ABOUT THIS EXERCISE - Exactly one number should make up the answer: how many lines of the listing contain the string "determined".

INPUT FOR THIS TASK -
/-!
# R90-TF · S5 (Rogawski Ch. 13.3) — (LT) «ξ-LABEL INJECTIVITY ON THE TORUS»: `χ_ξ` DETERMINES `ξ = (η₁, η₂)`

Cell `hodgecm-mathlib`, crux H413 (`stmt-HodgeConjecture-24833`, lane `--supports … --as helper`), route of record `HCCMUnconditional` (no route verbs;
count-neutral).  Programme R90-TF, section S5 = Ch. 13.3 (base `R90-C133`); seat K2E2-p12 (g8), dealt BY NAME «DEAL #13 → K2E2-p12 (g8): (LT)
`Theorems/R90S5CmXiTorusCharInjective.lean`» (R90-C133-plan (g0), R90 bus 2026-09-04T16:13:43Z; row (LT) of R90-C133-p02's DEAL #10 census «`P`
determines `ξ`», consumer S9 (S-U)).  THEOREMS ONLY (no `def`, no instance, no notation, no named fact, no `sorry`); imports ★ only.
HONEST LABEL: HC_CM is proved only modulo the 7 printed citations (2 remaining named inputs: hLiu418 = stmt-HodgeConjecture-24832,
h413 = stmt-HodgeConjecture-24833) until rung 0 closes; this file is unconditional local group theory (closes no socket).

SETTING (★ `UnitaryGroupBorelInduction` §2–§3).  `R` a commutative (locally compact topological) ring with an INVOLUTION `σ` (`E_v = L ⊗ L⁺_v`,
`σ = c ⊗ 1`), `E¹ = normOneUnits σ = {β : σ(β) β = 1}`, `quotConj : α ↦ α/σ(α) : Rˣ →* E¹`, the diagonal torus `T = {d(α, β, σ(α)⁻¹)}` of
`U(σ, Φ₃)(R)` (★ `torusU`, ★ `glDiagonal_mem_unitaryGroupOfForm_antidiagonal_iff`), and print's character of case (2) of §12.2 attached to a
one-dimensional `ξ = (η₁, η₂)` of `H = U(2) × U(1)` (`η₁, η₂ ∈ Hom(E¹, ℂ^×)`; `μ` the fixed character with `μ|F^× = ω_{E/F}`):
`χ_ξ(d(α, β, σ(α)⁻¹)) = η₁(α/σ(α)) · μ(α) · ‖α‖^{1/2} · η₂(α β σ(α)⁻¹)` (★ `xiTorusChar σ J hJ hσ 0 μ η₁ η₂`, ★ `xiTorusChar_apply`; at the CM data
★ `cmXiTorusChar L v μ η₁ η₂`, ★ `cmXiTorusChar_apply`).
THE MATHEMATICS.  Evaluate at the two one-parameter sub-tori: `t_β = d(1, β, 1)` gives `χ_ξ(t_β) = η₂(β)`, so `χ_ξ = χ_{ξ′} ⇒ η₂ = η₂′`; then
`t_α = d(α, 1, σ(α)⁻¹)` gives `η₁(α/σ(α)) · η₂(α/σ(α)) = η₁′(α/σ(α)) · η₂′(α/σ(α))`, so `η₁ ∘ quotConj = η₁′ ∘ quotConj` — AT EVERY PLACE; and `η₁ = η₁′`
as soon as `quotConj` is SURJECTIVE (local Hilbert 90: every norm-one unit is `α/σ(α)`), which is ★ at a NON-SPLIT place
(★ `F0P2oStubDictTorusChar.exists_quotConj_eq_of_nonsplit`); at a split place it is true but not yet ★ (GAP «H90-split», kept hypothesis-first as `h90`).
* §1 (generic `R, σ, J = Φ₃`, coordinate `0`) the torus witnesses `exists_torusU_entry_zero_eq_one_det_eq` (`t_β`), `exists_torusU_entry_zero_eq_det_eq_quotConj`
  (`t_α`); `xiTorusChar_zero_eq_imp` (`η₁ ∘ quotConj = η₁′ ∘ quotConj ∧ η₂ = η₂′`), `xiTorusChar_zero_injective_of_quotConj_surjective` (`η₁ = η₁′ ∧ η₂ = η₂′`).
* §2 (CM pair, `U(Φ₃)(L⁺_v)`) `cmXiTorusChar_eq_imp` (every `v`), **`cmXiTorusChar_injective_of_nonsplit`** (the dealt shape at a non-split `v`), `…_iff_of_nonsplit`,
  and the `Function.Injective` packaging on pairs `(η₁, η₂)`; `cmXiTorusChar_injective_of_quotConj_surjective` (any `v`, hypothesis-first `h90`).
* §3 (`N = 2` twin, generic) on `U(σ, Φ₂)` the torus `{d(α, σ(α)⁻¹)}` is ONE-parameter with `det = α/σ(α)`, so `torusCharPair … 0 χ₁ χ₂` determines exactly the
  product `χ₁ · (χ₂ ∘ quotConj)` — `torusCharPair_zero_two_eq_iff` (the pair `(χ₁, χ₂)` is NOT determined: `(χ₁ · (χ₂ ∘ quotConj), 1)` gives the same torus character).

## References
* [Rogawski1990] J. D. Rogawski, *Automorphic Representations of Unitary Groups in Three Variables*, Ann. of Math. Stud. 123 (1990): §1.10 p. 9 (the torus
  `M = {d(α, β, ᾱ⁻¹)}`), §12.1 p. 171 (`χ = (χ₁, χ₂)`), §12.2 pp. 173–174 (`χ_ξ`, case (2)), §13.3 (ξ-families).
* [CasselsFrohlichANT1967] J. W. S. Cassels, A. Fröhlich (eds.), *Algebraic Number Theory* (1967), Ch. V §2.7 Prop. 5 (Hilbert 90).
-/

set_option autoImplicit false
-- the mandated namespace repeats `HodgeConjecture.HodgeConjecture`, as in every `Theorems/*.lean` of this sub-problem
set_option linter.dupNamespace false

noncomputable section

open NumberField IsDedekindDomain
open scoped Matrix MatrixGroups

open Literature.NumberTheory.Automorphic Literature.NumberTheory.Automorphic.UnitaryGroup

namespace Summit.HodgeConjecture.HodgeConjecture.R90.S5

/-! ## §1 Generic `(R, σ)`, `J = Φ₃`, coordinate `0`: the two torus witnesses and the injectivity of `(η₁, η₂) ↦ χ_ξ` -/

section Generic

variable {R : Type*} [CommRing R] (σ : R →+* R) (J : Matrix (Fin 3) (Fin 3) R)

/-- **The torus element `t_β = d(1, β, 1)`** of `U(σ, Φ₃)(R)` for `β ∈ E¹` (`σ(β) β = 1`): first entry `1`, determinant `β`.
[cite: Rogawski1990, §1.10 p. 9; §12.1 p. 171] -/
theorem exists_torusU_entry_zero_eq_one_det_eq (hJ : J = (StdForm.antidiagonal 3).over R) (β : ↥(normOneUnits σ)) :
    ∃ t : ↥(torusU σ J), torusEntry σ J 0 t = 1 ∧ torusDetNormOne σ J hJ t = β := by
  set d : Fin 3 → Rˣ := ![1, (β : Rˣ), 1] with hd
  have hmem : glDiagonal 3 R d ∈ unitaryGroupOfForm σ J := by
    rw [hJ, glDiagonal_mem_unitaryGroupOfForm_antidiagonal_iff]
    intro i
    fin_cases i
    · show σ ((d 2 : Rˣ) : R) * (d 0 : R) = 1
      simp [hd]
    · show σ ((d 1 : Rˣ) : R) * (d 1 : R) = 1
      simp only [hd, Matrix.cons_val_one]
      exact (mem_normOneUnits_iff _).1 β.2
    · show σ ((d 0 : Rˣ) : R) * (d 2 : R) = 1
      simp [hd]
  refine ⟨⟨⟨glDiagonal 3 R d, hmem⟩, ⟨d, rfl⟩⟩, ?_, ?_⟩
  · rw [torusEntry_eq_of_glDiagonal_eq σ J 0 _ d rfl]; rfl
  · apply Subtype.ext
    rw [coe_torusDetNormOne, torusDet_eq_of_glDiagonal_eq σ J _ d rfl, Fin.prod_univ_three]
    simp [hd]

/-- **The torus element `t_α = d(α, 1, σ(α)⁻¹)`** of `U(σ, Φ₃)(R)` (`σ` an involution) for a unit `α`: first entry `α`, determinant
`α/σ(α) = quotConj α`. [cite: Rogawski1990, §1.10 p. 9; §12.1 p. 172] -/
theorem exists_torusU_entry_zero_eq_det_eq_quotConj (hJ : J = (StdForm.antidiagonal 3).over R) (hσ : ∀ x : R, σ (σ x) = x) (α : Rˣ) :
    ∃ t : ↥(torusU σ J), torusEntry σ J 0 t = α ∧ torusDetNormOne σ J hJ t = quotConj σ hσ α := by
  set d : Fin 3 → Rˣ := ![α, 1, (Units.map (σ : R →* R) α)⁻¹] with hd
  have h20 : σ (((Units.map (σ : R →* R) α)⁻¹ : Rˣ) : R) * (α : R) = 1 := by
    rw [Units.coe_map_inv, MonoidHom.coe_coe, hσ, Units.inv_mul]
  have h02 : σ (α : R) * (((Units.map (σ : R →* R) α)⁻¹ : Rˣ) : R) = 1 := by
    rw [Units.coe_map_inv, MonoidHom.coe_coe, ← map_mul, Units.mul_inv, map_one]
  have hmem : glDiagonal 3 R d ∈ unitaryGroupOfForm σ J := by
    rw [hJ, glDiagonal_mem_unitaryGroupOfForm_antidiagonal_iff]
    intro i
    fin_cases i
    · show σ ((d 2 : Rˣ) : R) * (d 0 : R) = 1
      simp only [hd, Matrix.cons_val_zero, Matrix.cons_val_two, Matrix.tail_cons, Matrix.head_cons]
      exact h20
    · show σ ((d 1 : Rˣ) : R) * (d 1 : R) = 1
      simp [hd]
    · show σ ((d 0 : Rˣ) : R) * (d 2 : R) = 1
      simp only [hd, Matrix.cons_val_zero, Matrix.cons_val_two, Matrix.tail_cons, Matrix.head_cons]
      exact h02
  refine ⟨⟨⟨glDiagonal 3 R d, hmem⟩, ⟨d, rfl⟩⟩, ?_, ?_⟩
  · rw [torusEntry_eq_of_glDiagonal_eq σ J 0 _ d rfl]; rfl
  · apply Subtype.ext
    rw [coe_torusDetNormOne, torusDet_eq_of_glDiagonal_eq σ J _ d rfl, Fin.prod_univ_three, coe_quotConj]
    simp [hd]

variable [TopologicalSpace R] [IsTopologicalRing R] [LocallyCompactSpace R]

/-- **`χ_ξ = χ_{ξ′} ⇒ η₁ ∘ quotConj = η₁′ ∘ quotConj ∧ η₂ = η₂′`** (generic `R, σ` involutive, `J = Φ₃`, coordinate `0`, any parameter `μ`): evaluation at
`t_β = d(1, β, 1)` gives `η₂ = η₂′`, then at `t_α = d(α, 1, σ(α)⁻¹)` (cancelling `μ(α) · ‖α‖^{1/2} · η₂(α/σ(α))`) gives the pulled-back identity.
[cite: Rogawski1990, §12.2 pp. 173–174; §12.1 p. 172] -/
theorem xiTorusChar_zero_eq_imp (hJ : J = (StdForm.antidiagonal 3).over R) (hσ : ∀ x : R, σ (σ x) = x) (μ : Rˣ →* ℂˣ)
    {η₁ η₂ η₁' η₂' : ↥(normOneUnits σ) →* ℂˣ} (h : xiTorusChar σ J hJ hσ 0 μ η₁ η₂ = xiTorusChar σ J hJ hσ 0 μ η₁' η₂') :
    η₁.comp (quotConj σ hσ) = η₁'.comp (quotConj σ hσ) ∧ η₂ = η₂' := by
  have h2 : η₂ = η₂' := by
    refine MonoidHom.ext fun β => ?_
    obtain ⟨t, ht0, htd⟩ := exists_torusU_entry_zero_eq_one_det_eq σ J hJ β
    have ht := DFunLike.congr_fun h t
    rw [xiTorusChar_apply, xiTorusChar_apply, ht0, htd] at ht
    simpa only [map_one, one_mul] using ht
  refine ⟨MonoidHom.ext fun α => ?_, h2⟩
  obtain ⟨t, ht0, htd⟩ := exists_torusU_entry_zero_eq_det_eq_quotConj σ J hJ hσ α
  have ht := DFunLike.congr_fun h t
  rw [xiTorusChar_apply, xiTorusChar_apply, ht0, htd, h2] at ht
  rw [MonoidHom.comp_apply, MonoidHom.comp_apply]
  exact mul_right_cancel (mul_right_cancel (mul_right_cancel ht))

/-- **`(η₁, η₂) ↦ χ_ξ` IS INJECTIVE when `α ↦ α/σ(α)` maps `Rˣ` ONTO `E¹`** (local Hilbert 90, hypothesis-first `h90`): `χ_ξ = χ_{ξ′} ⇒ η₁ = η₁′ ∧ η₂ = η₂′`.
[cite: Rogawski1990, §12.2 pp. 173–174] [cite: CasselsFrohlichANT1967, Ch. V §2.7 Prop. 5] -/
theorem xiTorusChar_zero_injective_of_quotConj_surjective (hJ : J = (StdForm.antidiagonal 3).over R) (hσ : ∀ x : R, σ (σ x) = x)
    (h90 : Function.Surjective (quotConj σ hσ)) (μ : Rˣ →* ℂˣ) {η₁ η₂ η₁' η₂' : ↥(normOneUnits σ) →* ℂˣ}
    (h : xiTorusChar σ J hJ hσ 0 μ η₁ η₂ = xiTorusChar σ J hJ hσ 0 μ η₁' η₂') : η₁ = η₁' ∧ η₂ = η₂' := by
  obtain ⟨h1, h2⟩ := xiTorusChar_zero_eq_imp σ J hJ hσ μ h
  refine ⟨MonoidHom.ext fun β => ?_, h2⟩
  obtain ⟨α, rfl⟩ := h90 β
  exact DFunLike.congr_fun h1 α

end Generic

/-! ## §2 The CM pair: `χ_ξ` on the torus of `U(Φ₃)(L⁺_v)` (★ `cmXiTorusChar`) -/

section CM

variable (L : Type) [Field L] [NumberField L] [IsCMField L] (v : HeightOneSpectrum (𝓞 ↥(maximalRealSubfield L)))

/-- **AT EVERY FINITE PLACE `v`: `χ_ξ = χ_{ξ′} ⇒ η₁ ∘ quotConj = η₁′ ∘ quotConj ∧ η₂ = η₂′`** (the pulled-back character `η̃₁(α) = η₁(α/ᾱ)` and `η₂` are
determined by `χ_ξ`; no hypothesis on `v` or `μ`). [cite: Rogawski1990, §12.2 pp. 173–174] -/
theorem cmXiTorusChar_eq_imp (μ : (LocalRing L v)ˣ →* ℂˣ)
    {η₁ η₂ η₁' η₂' : ↥(normOneUnits (conjLocal L (IsCMField.complexConj L) v)) →* ℂˣ}
    (h : cmXiTorusChar L v μ η₁ η₂ = cmXiTorusChar L v μ η₁' η₂') :
    η₁.comp (quotConj (conjLocal L (IsCMField.complexConj L) v) (conjLocal_conjLocal_cm L v)) =
        η₁'.comp (quotConj (conjLocal L (IsCMField.complexConj L) v) (conjLocal_conjLocal_cm L v)) ∧ η₂ = η₂' :=
  xiTorusChar_zero_eq_imp (conjLocal L (IsCMField.complexConj L) v) (cmLocalForm L 3 v) (cmLocalForm_eq_over L 3 v)
    (conjLocal_conjLocal_cm L v) μ h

RESPONSE BELOW - 2